I would tend to group approximations into two general categories: Definition-based approximations, which follow mathematical properties, for example π ~= 3 π ~= ln(640320^3+744)/sqrt(163) The first follows from the approximate equality of the perimeter of a circle and its circumscribed hexagon, the second follows from a truncated series expansion in class theory. There are reasons for these approximations. Value-based approximations have no apparent direct relationship to mathematical definitions. For example, π ~= 22/7 π ~= 355/113 π ~= sqrt(9.87) π ~= cbrt(10) π^4 + π^4 ~= e^6 e^π - π ~= 20 all seem to be value-based. These relationships are commonly found by observation or numerical analysis of the numerical values, not derived from mathematical properties. This is clearly a subjective distinction. Tomorrow we may find reasons for approximations that baffle us today. I am curious about Ramanujan's π ~= (2143/22)^(1/4) Was this an observation, or a result? On 10/14/2012 8:19 AM, Adam P. Goucher wrote:
And all of them pale in comparison with Ramanujan's ln(640320^3+744)/sqrt(163).

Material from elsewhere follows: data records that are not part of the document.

import Mathlib
import Summits.ResolutionOfSingularities.ResolutionOfSingularities.Theorems.RadicialJungCleanModelsGenerisation
import Literature.AlgebraicGeometry.Resolution.LocalBlowup
import Literature.AlgebraicGeometry.Resolution.RegularLocalRingsProofs
import HarnessLib

/-!
# Crux stmt-ResolutionOfSingularities-15917 (`RadicialJung.CleanModels`), skeleton `Sketch` rev 13, stub `stub_cleanPatching3`:
# clean-regular data GENERISE from the centre of a refined valuation ring to the centre of the original one

Plan card `Cruxes/CleanModels/Lines/Sketch-P2-plan.md` (lead `res-B-lead-1` g0, 2026-08-28).  After refining a valuation
ring `O` to `O' ≤ O` with a closed centre (`RadicialJungCleanModelsValuationRefinement.lean`, p659805) and obtaining a model
`B ⊆ O'` whose local ring `S' = B_{𝔪_{O'} ∩ B}` at the centre of `O'` is regular with `x ∈ K` loosely clean there, one must
come back to `O`: the local ring `S = B_{𝔪_O ∩ B}` at the centre of `O` is the localisation of `S'` at the prime
`𝔪_O ∩ S'` (a generisation), so

* `locAtCentre_locAtCentre_of_le` — `(B_{𝔪_{O'} ∩ B})_{𝔪_O ∩ ·} = B_{𝔪_O ∩ B}` inside `K`, for `O' ≤ O`, `B ⊆ O'`;
* `looseClean_generises_of_le` — `S` is regular (localisation of a regular local ring, `isRegularLocalRing_localization_atPrime`)
  and some TWIST `e^p x^α - d^p` (`e ≠ 0`, `p ∤ α`) of `x` is loosely clean at `S` — the line's generisation lemma
  `stub_looseGenerises` (`RadicialJungCleanModelsGenerisation.lean`) applied through `isLocalization_locAtCentre`.

Pure algebra on top of landed files; nothing here proves resolution in characteristic `p`.
-/

noncomputable section

set_option linter.dupNamespace false

open IsLocalRing
open Literature.AlgebraicGeometry.Resolution

namespace Summit.ResolutionOfSingularities.ResolutionOfSingularities.Theorems.RadicialJung.CleanModels

/-- Units pass up along `O' ≤ O`: an element of value `1` for `O'` has value `1` for `O`. [folklore] -/
theorem valuation_eq_one_of_le {K : Type*} [Field K] {O O' : ValuationSubring K} (hle : O' ≤ O) {z : K}
    (hz : O'.valuation z = 1) : O.valuation z = 1 := by
  have hzO' : z ∈ O' := (O'.valuation_le_one_iff z).mp hz.le
  have hz0 : z ≠ 0 := ne_zero_of_valuation_eq_one hz
  have hinv : z⁻¹ ∈ O' := (O'.valuation_le_one_iff _).mp (by rw [map_inv₀, hz, inv_one])
  apply le_antisymm (O.valuation_le_one ⟨z, hle hzO'⟩)
  have h1 : O.valuation z⁻¹ ≤ 1 := (O.valuation_le_one_iff _).mpr (hle hinv)
  rw [map_inv₀] at h1
  have hvz0 : O.valuation z ≠ 0 := by
    intro h; exact hz0 ((Valuation.zero_iff _).mp h)
  calc (1 : _) = (O.valuation z)⁻¹ * O.valuation z := (inv_mul_cancel₀ hvz0).symm
    _ ≤ 1 * O.valuation z := mul_le_mul_left h1 _
    _ = O.valuation z := one_mul _

/-- **Localising at the centre of a coarser valuation ring**: for valuation subrings `O' ≤ O` of `K` and a subring `B ⊆ O'`,
`(B_{𝔪_{O'} ∩ B})_{𝔪_O ∩ ·} = B_{𝔪_O ∩ B}` inside `K`. [folklore] -/
theorem locAtCentre_locAtCentre_of_le {K : Type*} [Field K] {O O' : ValuationSubring K} (hle : O' ≤ O)
    (B : Subring K) : locAtCentre (locAtCentre B O') O = locAtCentre B O := by
  apply le_antisymm
  · rintro x ⟨y, hy, z, hz, hvz, rfl⟩
    obtain ⟨b₁, hb₁, s₁, hs₁, hvs₁, rfl⟩ := (mem_locAtCentre_iff).mp hy
    obtain ⟨b₂, hb₂, s₂, hs₂, hvs₂, rfl⟩ := (mem_locAtCentre_iff).mp hz
    have hs₁O : O.valuation s₁ = 1 := valuation_eq_one_of_le hle hvs₁
    have hs₂O : O.valuation s₂ = 1 := valuation_eq_one_of_le hle hvs₂
    have hs₁0 : s₁ ≠ 0 := ne_zero_of_valuation_eq_one hvs₁
    have hs₂0 : s₂ ≠ 0 := ne_zero_of_valuation_eq_one hvs₂
    have hb₂O : O.valuation b₂ = 1 := by
      rw [map_div₀, hs₂O, div_one] at hvz
      exact hvz
    refine (mem_locAtCentre_iff).mpr ⟨b₁ * s₂, B.mul_mem hb₁ hs₂, s₁ * b₂, B.mul_mem hs₁ hb₂, ?_, ?_⟩
    · rw [map_mul, hs₁O, hb₂O, one_mul]
    · have hb₂0 : b₂ ≠ 0 := ne_zero_of_valuation_eq_one hb₂O
      field_simp
  · exact locAtCentre_mono O (le_locAtCentre B O')

/-- **Loose cleanness and regularity generise from a refined centre.**  Let `O' ≤ O` be valuation subrings of a field `K` of
characteristic `p`, `B ⊆ O'` a subring whose local ring `S' = B_{𝔪_{O'} ∩ B}` is regular with fraction field `K`, and `x ∈ K`
loosely clean at `S'`.  Then `S = B_{𝔪_O ∩ B}` is regular and some twist `e^p x^α - d^p` (`e ≠ 0`, `α` prime to `p`) is loosely
clean at `S`. [folklore] -/
theorem looseClean_generises_of_le {K : Type} [Field K] (p : ℕ) [Fact p.Prime] [CharP K p]
    {O O' : ValuationSubring K} (hle : O' ≤ O) (B : Subring K) (hB : B ≤ O'.toSubring)
    (hreg : IsRegularLocalRing (locAtCentre B O')) (hfrac : IsFractionRing (locAtCentre B O') K) (x : K)
    (hx : (∃ (d m : ℕ) (hmd : m ≤ d) (t : Fin d → locAtCentre B O') (a : Fin m → ℕ) (u : locAtCentre B O'),
          IsUnit u ∧ Ideal.span (Set.range t) = maximalIdeal (locAtCentre B O') ∧
          ringKrullDim (locAtCentre B O') = (d : WithBot ℕ∞) ∧ 0 < m ∧ (∀ i, ¬ p ∣ a i) ∧
          x = (u : K) * ∏ i : Fin m, ((t (Fin.castLE hmd i) : locAtCentre B O') : K) ^ (a i)) ∨
        (∃ u : locAtCentre B O', IsUnit u ∧ x = (u : K) ∧
          ∀ c : locAtCentre B O', u - c ^ p ∉ maximalIdeal (locAtCentre B O')) ∨
        (∃ s c : locAtCentre B O', x = (s : K) ∧ s - c ^ p ∈ maximalIdeal (locAtCentre B O') ∧
          s - c ^ p ∉ maximalIdeal (locAtCentre B O') ^ 2)) :
    ∃ (_ : IsRegularLocalRing (locAtCentre B O)) (α : ℕ) (e d : K), α.Coprime p ∧ e ≠ 0 ∧
      ((∃ (d' m : ℕ) (hmd : m ≤ d') (t : Fin d' → locAtCentre B O) (a : Fin m → ℕ) (u : locAtCentre B O),
          IsUnit u ∧ Ideal.span (Set.range t) = maximalIdeal (locAtCentre B O) ∧
          ringKrullDim (locAtCentre B O) = (d' : WithBot ℕ∞) ∧ 0 < m ∧ (∀ i, ¬ p ∣ a i) ∧
          e ^ p * x ^ α - d ^ p = (u : K) * ∏ i : Fin m, ((t (Fin.castLE hmd i) : locAtCentre B O) : K) ^ (a i)) ∨
        (∃ u : locAtCentre B O, IsUnit u ∧ e ^ p * x ^ α - d ^ p = (u : K) ∧
          ∀ c' : locAtCentre B O, u - c' ^ p ∉ maximalIdeal (locAtCentre B O)) ∨
        (∃ s c' : locAtCentre B O, e ^ p * x ^ α - d ^ p = (s : K) ∧
          s - c' ^ p ∈ maximalIdeal (locAtCentre B O) ∧ s - c' ^ p ∉ maximalIdeal (locAtCentre B O) ^ 2)) := by
  classical
  haveI := hreg
  haveI := hfrac
  set S' : Subring K := locAtCentre B O' with hS'def
  have hS'O' : S' ≤ O'.toSubring := locAtCentre_le hB
  have hS'O : S' ≤ O.toSubring := fun y hy => hle (hS'O' hy)
  haveI : CharP S' p := (S'.subtype).charP Subtype.val_injective p
  -- the local ring at the centre of `O` is the localisation of `S'` at its centre prime
  have hSS : locAtCentre S' O = locAtCentre B O := locAtCentre_locAtCentre_of_le hle B
  haveI := isLocalization_locAtCentre (K := K) (O := O) hS'O
  haveI : IsLocalRing (locAtCentre S' O) := isLocalRing_locAtCentre hS'O
  -- regularity generises
  have hregS : IsRegularLocalRing (locAtCentre S' O) :=
    (isRegularLocalRing_locAtCentre_iff hS'O).mpr (isRegularLocalRing_localization_atPrime S' _)
  -- loose cleanness generises (the line's lemma), in the `algebraMap` format
  have hx' : (∃ (d m : ℕ) (hmd : m ≤ d) (t : Fin d → S') (a : Fin m → ℕ) (u : S'), IsUnit u ∧
        Ideal.span (Set.range t) = maximalIdeal S' ∧ ringKrullDim S' = (d : WithBot ℕ∞) ∧ 0 < m ∧
        (∀ i, ¬ p ∣ a i) ∧ x = algebraMap S' K (u * ∏ i : Fin m, t (Fin.castLE hmd i) ^ (a i))) ∨
      (∃ u : S', IsUnit u ∧ x = algebraMap S' K u ∧ ∀ c : S', u - c ^ p ∉ maximalIdeal S') ∨
      (∃ s c : S', x = algebraMap S' K s ∧ s - c ^ p ∈ maximalIdeal S' ∧ s - c ^ p ∉ maximalIdeal S' ^ 2) := by
    rcases hx with ⟨d, m, hmd, t, a, u, hu, ht, hd, hm, ha, hxeq⟩ | ⟨u, hu, hxeq, hc⟩ | ⟨s, c, hxeq, h1, h2⟩
    · refine Or.inl ⟨d, m, hmd, t, a, u, hu, ht, hd, hm, ha, ?_⟩
      rw [hxeq]
      change _ = ((u * ∏ i : Fin m, t (Fin.castLE hmd i) ^ (a i) : S') : K)
      push_cast
      rfl
    · exact Or.inr (Or.inl ⟨u, hu, hxeq, hc⟩)
    · exact Or.inr (Or.inr ⟨s, c, hxeq, h1, h2⟩)
  obtain ⟨α, e, d, hα, he, hgen⟩ := stub_looseGenerises (O := S') p (K := K)
    (subringCentre S' O hS'O) (locAtCentre S' O) x hx'
  rw [← hSS]
  refine ⟨hregS, α, e, d, hα, he, ?_⟩
  rcases hgen with ⟨d', m, hmd, t, a, u, hu, ht, hd, hm, ha, heq⟩ | ⟨u, hu, heq, hc⟩ | ⟨s, c', heq, h1, h2⟩
  · refine Or.inl ⟨d', m, hmd, t, a, u, hu, ht, hd, hm, ha, ?_⟩
    rw [heq]
    change ((u * ∏ i : Fin m, t (Fin.castLE hmd i) ^ (a i) : locAtCentre S' O) : K) = _
    push_cast
    rfl
  · exact Or.inr (Or.inl ⟨u, hu, heq, hc⟩)
  · exact Or.inr (Or.inr ⟨s, c', heq, h1, h2⟩)

end Summit.ResolutionOfSingularities.ResolutionOfSingularities.Theorems.RadicialJung.CleanModels

end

(Actually, there's some sum which approximates pi/8 to over 40 digits of accuracy. But that's cheating slightly, using an infinite series instead of a closed form.)
Sincerely,
Adam P. Goucher
----- Original Message ----- From: Eugene Salamin Sent: 10/13/12 09:32 PM To: math-fun Subject: Re: [math-fun] Another approximation of pi
A much more interesting approximation is Ramanujan's π = (2143/22)^(1/4), good to 9 places.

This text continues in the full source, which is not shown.